- _DATA RECORDS_:
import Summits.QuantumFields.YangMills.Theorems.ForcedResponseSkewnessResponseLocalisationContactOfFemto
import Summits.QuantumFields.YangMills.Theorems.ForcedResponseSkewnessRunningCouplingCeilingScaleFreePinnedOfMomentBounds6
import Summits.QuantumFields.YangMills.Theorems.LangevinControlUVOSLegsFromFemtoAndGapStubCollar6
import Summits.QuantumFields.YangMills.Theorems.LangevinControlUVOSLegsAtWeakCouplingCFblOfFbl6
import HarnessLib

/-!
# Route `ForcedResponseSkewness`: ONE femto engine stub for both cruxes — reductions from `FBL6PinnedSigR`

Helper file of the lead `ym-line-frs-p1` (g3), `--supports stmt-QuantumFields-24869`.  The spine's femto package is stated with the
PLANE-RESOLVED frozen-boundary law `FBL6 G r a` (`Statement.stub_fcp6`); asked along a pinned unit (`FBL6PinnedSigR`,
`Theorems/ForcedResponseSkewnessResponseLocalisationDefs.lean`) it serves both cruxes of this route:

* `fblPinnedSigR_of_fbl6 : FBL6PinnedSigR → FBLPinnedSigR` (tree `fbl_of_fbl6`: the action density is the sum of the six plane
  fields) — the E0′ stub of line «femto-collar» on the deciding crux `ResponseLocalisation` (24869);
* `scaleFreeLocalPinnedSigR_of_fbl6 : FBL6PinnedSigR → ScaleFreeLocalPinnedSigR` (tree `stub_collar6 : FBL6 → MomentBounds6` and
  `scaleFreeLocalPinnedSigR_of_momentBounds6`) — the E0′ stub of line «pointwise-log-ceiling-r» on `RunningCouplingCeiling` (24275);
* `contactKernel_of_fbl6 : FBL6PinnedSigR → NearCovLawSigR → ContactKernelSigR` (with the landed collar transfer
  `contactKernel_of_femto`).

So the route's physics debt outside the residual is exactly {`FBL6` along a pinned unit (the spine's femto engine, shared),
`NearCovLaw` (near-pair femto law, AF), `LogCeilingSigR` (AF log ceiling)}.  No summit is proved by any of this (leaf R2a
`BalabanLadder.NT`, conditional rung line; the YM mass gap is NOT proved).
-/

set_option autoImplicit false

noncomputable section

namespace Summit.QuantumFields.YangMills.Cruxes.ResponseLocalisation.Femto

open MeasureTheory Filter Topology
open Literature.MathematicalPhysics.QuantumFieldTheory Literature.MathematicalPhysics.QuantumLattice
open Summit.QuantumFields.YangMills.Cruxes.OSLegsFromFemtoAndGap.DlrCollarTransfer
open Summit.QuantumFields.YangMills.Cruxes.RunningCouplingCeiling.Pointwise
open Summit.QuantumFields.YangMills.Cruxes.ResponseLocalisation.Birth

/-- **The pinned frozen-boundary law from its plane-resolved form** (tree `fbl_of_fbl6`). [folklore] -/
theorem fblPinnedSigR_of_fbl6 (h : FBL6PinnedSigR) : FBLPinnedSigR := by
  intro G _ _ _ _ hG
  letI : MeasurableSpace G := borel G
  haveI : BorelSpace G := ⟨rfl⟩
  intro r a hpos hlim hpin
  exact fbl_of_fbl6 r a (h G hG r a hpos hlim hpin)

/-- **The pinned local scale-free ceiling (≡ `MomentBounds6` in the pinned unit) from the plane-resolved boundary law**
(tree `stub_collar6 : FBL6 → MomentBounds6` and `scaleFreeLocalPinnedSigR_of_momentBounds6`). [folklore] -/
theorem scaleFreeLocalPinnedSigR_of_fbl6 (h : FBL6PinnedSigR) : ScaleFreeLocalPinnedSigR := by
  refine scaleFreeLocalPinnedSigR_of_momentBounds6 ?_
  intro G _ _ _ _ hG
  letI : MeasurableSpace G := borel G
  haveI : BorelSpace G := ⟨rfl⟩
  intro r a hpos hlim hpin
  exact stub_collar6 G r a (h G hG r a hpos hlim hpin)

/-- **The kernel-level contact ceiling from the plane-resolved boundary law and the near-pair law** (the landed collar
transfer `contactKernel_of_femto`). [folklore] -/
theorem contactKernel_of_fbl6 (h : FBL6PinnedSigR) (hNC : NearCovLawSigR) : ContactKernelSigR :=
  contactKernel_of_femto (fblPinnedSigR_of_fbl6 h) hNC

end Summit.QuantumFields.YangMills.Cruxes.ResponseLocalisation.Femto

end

- _TASK DIRECTIONS_: The answer should consist of every line above in which "this" appears.

- _SOLUTION_:
`Theorems/ForcedResponseSkewnessResponseLocalisationDefs.lean`) it serves both cruxes of this route:
`NearCovLaw` (near-pair femto law, AF), `LogCeilingSigR` (AF log ceiling)}.  No summit is proved by any of this (leaf R2a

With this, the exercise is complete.